* _Instructions for the task_: After finding the line that includes "obtain ⟨t, ht, hzt⟩ := hz₂" in the records below, transcribe it and each line after it through the last, exactly, and add nothing.

* _Information_:
import Mathlib
import Summits.Ventures.HodgeRepro.Tier4.Line1.PrincipalDiscrete
import Summits.Ventures.HodgeRepro.Tier4.Line1.AddFundamentalDomainOfCompact
import Summits.Ventures.HodgeRepro.Tier4.Line1.CocompactReduction

/-!
# Tier4/Line1/AdelicBlichfeldt — rung C4 of the R-c cut: Blichfeldt's lemma for `k⁴ ⊆ 𝔸_k⁴`, modulo C3

Blind re-derivation cell `pub-hodge-repro`, Tier 4 (README §9–§10), seat t4-L1-p5 (prover, LINE L1, gen 0).
Given (C3) «`𝔸_k/k` is compact» (displayed hypothesis; `Tier4/Line1/AdeleCocompactAssembly.lean` derives it from
C1 + C2), the principal lattice `k⁴ ⊆ 𝔸_k⁴` has a fundamental domain `F` of finite Haar measure (the additive twin of
`FundamentalDomainOfCompact`), and Mathlib's Blichfeldt lemma `exists_pair_mem_lattice_not_disjoint_vadd` gives: every
measurable `S` with `μ S > μ F` contains two points whose difference is a NON-ZERO rational vector.  This is the
adelic Minkowski input (M1) of the Mostow–Tamagawa induction (CENSUS v4, V11) — what it still lacks for R-c is the
modulus rung C5.

Nothing here says anything about the status of the Hodge conjecture for CM abelian varieties, which is NOT proved
(HC_CM is NOT proved by anyone in this repository).
-/

set_option autoImplicit false

noncomputable section

namespace Summit.Ventures.HodgeRepro.Tier4.Line1

open NumberField MeasureTheory Topology Set
open scoped ENNReal Pointwise

section Blichfeldt

variable (k : Type) [Field k] [NumberField k]

/-- the principal lattice `k⁴ ⊆ 𝔸_k⁴` (coordinatewise principal adeles) is discrete -/
theorem principalLattice_discrete :
    DiscreteTopology (AddSubgroup.pi Set.univ
      (fun _ : Fin 4 => AdeleRing.principalSubgroup (𝓞 k) k)) := by
  haveI := principalSubgroup_discrete k
  refine DiscreteTopology.of_continuous_injective
    (f := fun γ : AddSubgroup.pi Set.univ (fun _ : Fin 4 => AdeleRing.principalSubgroup (𝓞 k) k) =>
      fun i : Fin 4 => (⟨(γ : Fin 4 → AdeleRing (𝓞 k) k) i, γ.2 i (Set.mem_univ i)⟩ :
        AdeleRing.principalSubgroup (𝓞 k) k)) ?_ ?_
  · exact continuous_pi fun i =>
      Continuous.subtype_mk ((continuous_apply i).comp continuous_subtype_val) _
  · intro γ δ h
    apply Subtype.ext
    funext i
    have := congrArg (fun f => (f i : AdeleRing (𝓞 k) k)) h
    exact this

/-- the principal lattice `k⁴ ⊆ 𝔸_k⁴` is countable (it injects into `k⁴`) -/
theorem principalLattice_countable :
    Countable (AddSubgroup.pi Set.univ
      (fun _ : Fin 4 => AdeleRing.principalSubgroup (𝓞 k) k)) := by
  haveI : Countable k := countable_numberField (k := k)
  classical
  let φ : AddSubgroup.pi Set.univ (fun _ : Fin 4 => AdeleRing.principalSubgroup (𝓞 k) k) → (Fin 4 → k) :=
    fun γ i => Classical.choose (γ.2 i (Set.mem_univ i))
  have hφ : Function.Injective φ := by
    intro γ δ h
    apply Subtype.ext
    funext i
    have hγ := Classical.choose_spec (γ.2 i (Set.mem_univ i))
    have hδ := Classical.choose_spec (δ.2 i (Set.mem_univ i))
    have := congrArg (fun f => f i) h
    simp only [φ] at this
    rw [← hγ, ← hδ, this]
  exact hφ.countable

/-- (C4 modulo C3) **Adelic Blichfeldt**: for every Haar measure `μ` on `𝔸_k⁴` there is a finite constant `c`
(the measure of a fundamental domain of `k⁴`) such that every measurable `S` with `μ S > c` contains two points
differing by a non-zero rational vector. -/
theorem exists_ne_zero_rational_mem_sub_of
    (h3 : ∃ C : Set (AdeleRing (𝓞 k) k), IsCompact C ∧
      ∀ x : AdeleRing (𝓞 k) k, ∃ a : k, x - algebraMap k (AdeleRing (𝓞 k) k) a ∈ C)
    [MeasurableSpace (Fin 4 → AdeleRing (𝓞 k) k)] [BorelSpace (Fin 4 → AdeleRing (𝓞 k) k)]
    (μ : Measure (Fin 4 → AdeleRing (𝓞 k) k)) [μ.IsAddHaarMeasure] :
    ∃ c : ℝ≥0∞, c < ∞ ∧ ∀ S : Set (Fin 4 → AdeleRing (𝓞 k) k), MeasurableSet S → c < μ S →
      ∃ x : Fin 4 → k, x ≠ 0 ∧ ∃ s ∈ S, ∃ t ∈ S,
        s - t = fun i => algebraMap k (AdeleRing (𝓞 k) k) (x i) := by
  classical
  obtain ⟨C, hC, hcov⟩ := h3
  haveI := t2Space_adeleRing k
  let L : AddSubgroup (Fin 4 → AdeleRing (𝓞 k) k) :=
    AddSubgroup.pi Set.univ (fun _ : Fin 4 => AdeleRing.principalSubgroup (𝓞 k) k)
  haveI : DiscreteTopology L := principalLattice_discrete k
  haveI : Countable L := principalLattice_countable k
  have hC4 : IsCompact (Set.pi Set.univ (fun _ : Fin 4 => C)) := isCompact_univ_pi fun _ => hC
  have hcov4 : ∀ x : Fin 4 → AdeleRing (𝓞 k) k, ∃ γ : L, ∃ c ∈ Set.pi Set.univ (fun _ : Fin 4 => C),
      x = (γ : Fin 4 → AdeleRing (𝓞 k) k) + c := by
    intro x
    choose a ha using fun i => hcov (x i)
    refine ⟨⟨fun i => algebraMap k (AdeleRing (𝓞 k) k) (a i), fun i _ => ⟨a i, rfl⟩⟩,
      fun i => x i - algebraMap k (AdeleRing (𝓞 k) k) (a i), fun i _ => ha i, ?_⟩
    funext i
    simp
  obtain ⟨F, hF, hFc⟩ :=
    exists_isAddFundamentalDomain_isCompact_closure_of_isCompact L μ hC4 hcov4
  refine ⟨μ F, ?_, ?_⟩
  · exact lt_of_le_of_lt (measure_mono subset_closure) hFc.measure_lt_top
  · intro S hS hμ
    obtain ⟨γ₁, γ₂, hne, hdisj⟩ :=
      exists_pair_mem_lattice_not_disjoint_vadd hF hS.nullMeasurableSet hμ
    rw [Set.not_disjoint_iff] at hdisj
    obtain ⟨z, hz₁, hz₂⟩ := hdisj
    rw [Set.mem_vadd_set] at hz₁ hz₂
    obtain ⟨s, hs, hzs⟩ := hz₁
    obtain ⟨t, ht, hzt⟩ := hz₂
    -- `s - t = γ₂ - γ₁`
    have hdiff : s - t = (γ₂ : Fin 4 → AdeleRing (𝓞 k) k) - γ₁ := by
      have h1 : (γ₁ : Fin 4 → AdeleRing (𝓞 k) k) + s = z := hzs
      have h2 : (γ₂ : Fin 4 → AdeleRing (𝓞 k) k) + t = z := hzt
      rw [← h2] at h1
      -- h1 : γ₁ + s = γ₂ + t
      calc s - t = ((γ₁ : Fin 4 → AdeleRing (𝓞 k) k) + s) - ((γ₁ : Fin 4 → AdeleRing (𝓞 k) k) + t) := by
            abel
        _ = ((γ₂ : Fin 4 → AdeleRing (𝓞 k) k) + t) - ((γ₁ : Fin 4 → AdeleRing (𝓞 k) k) + t) := by
            rw [h1]
        _ = (γ₂ : Fin 4 → AdeleRing (𝓞 k) k) - γ₁ := by abel
    have hmem : ∀ i, ((γ₂ : Fin 4 → AdeleRing (𝓞 k) k) - γ₁) i ∈
        AdeleRing.principalSubgroup (𝓞 k) k := fun i => (L.sub_mem γ₂.2 γ₁.2) i (Set.mem_univ i)
    choose x hx using fun i => hmem i
    refine ⟨x, ?_, s, hs, t, ht, ?_⟩
    · intro hx0
      apply hne
      apply Subtype.ext
      have : (γ₂ : Fin 4 → AdeleRing (𝓞 k) k) - γ₁ = 0 := by
        funext i
        rw [← hx i, congrFun hx0 i, Pi.zero_apply, map_zero, Pi.zero_apply]
      exact (sub_eq_zero.1 this).symm
    · rw [hdiff]
      funext i
      exact (hx i).symm

end Blichfeldt

end Summit.Ventures.HodgeRepro.Tier4.Line1

end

* _Worked solution_:
    obtain ⟨t, ht, hzt⟩ := hz₂
    -- `s - t = γ₂ - γ₁`
    have hdiff : s - t = (γ₂ : Fin 4 → AdeleRing (𝓞 k) k) - γ₁ := by
      have h1 : (γ₁ : Fin 4 → AdeleRing (𝓞 k) k) + s = z := hzs
      have h2 : (γ₂ : Fin 4 → AdeleRing (𝓞 k) k) + t = z := hzt
      rw [← h2] at h1
      -- h1 : γ₁ + s = γ₂ + t
      calc s - t = ((γ₁ : Fin 4 → AdeleRing (𝓞 k) k) + s) - ((γ₁ : Fin 4 → AdeleRing (𝓞 k) k) + t) := by
            abel
        _ = ((γ₂ : Fin 4 → AdeleRing (𝓞 k) k) + t) - ((γ₁ : Fin 4 → AdeleRing (𝓞 k) k) + t) := by
            rw [h1]
        _ = (γ₂ : Fin 4 → AdeleRing (𝓞 k) k) - γ₁ := by abel
    have hmem : ∀ i, ((γ₂ : Fin 4 → AdeleRing (𝓞 k) k) - γ₁) i ∈
        AdeleRing.principalSubgroup (𝓞 k) k := fun i => (L.sub_mem γ₂.2 γ₁.2) i (Set.mem_univ i)
    choose x hx using fun i => hmem i
    refine ⟨x, ?_, s, hs, t, ht, ?_⟩
    · intro hx0
      apply hne
      apply Subtype.ext
      have : (γ₂ : Fin 4 → AdeleRing (𝓞 k) k) - γ₁ = 0 := by
        funext i
        rw [← hx i, congrFun hx0 i, Pi.zero_apply, map_zero, Pi.zero_apply]
      exact (sub_eq_zero.1 this).symm
    · rw [hdiff]
      funext i
      exact (hx i).symm

end Blichfeldt

end Summit.Ventures.HodgeRepro.Tier4.Line1

end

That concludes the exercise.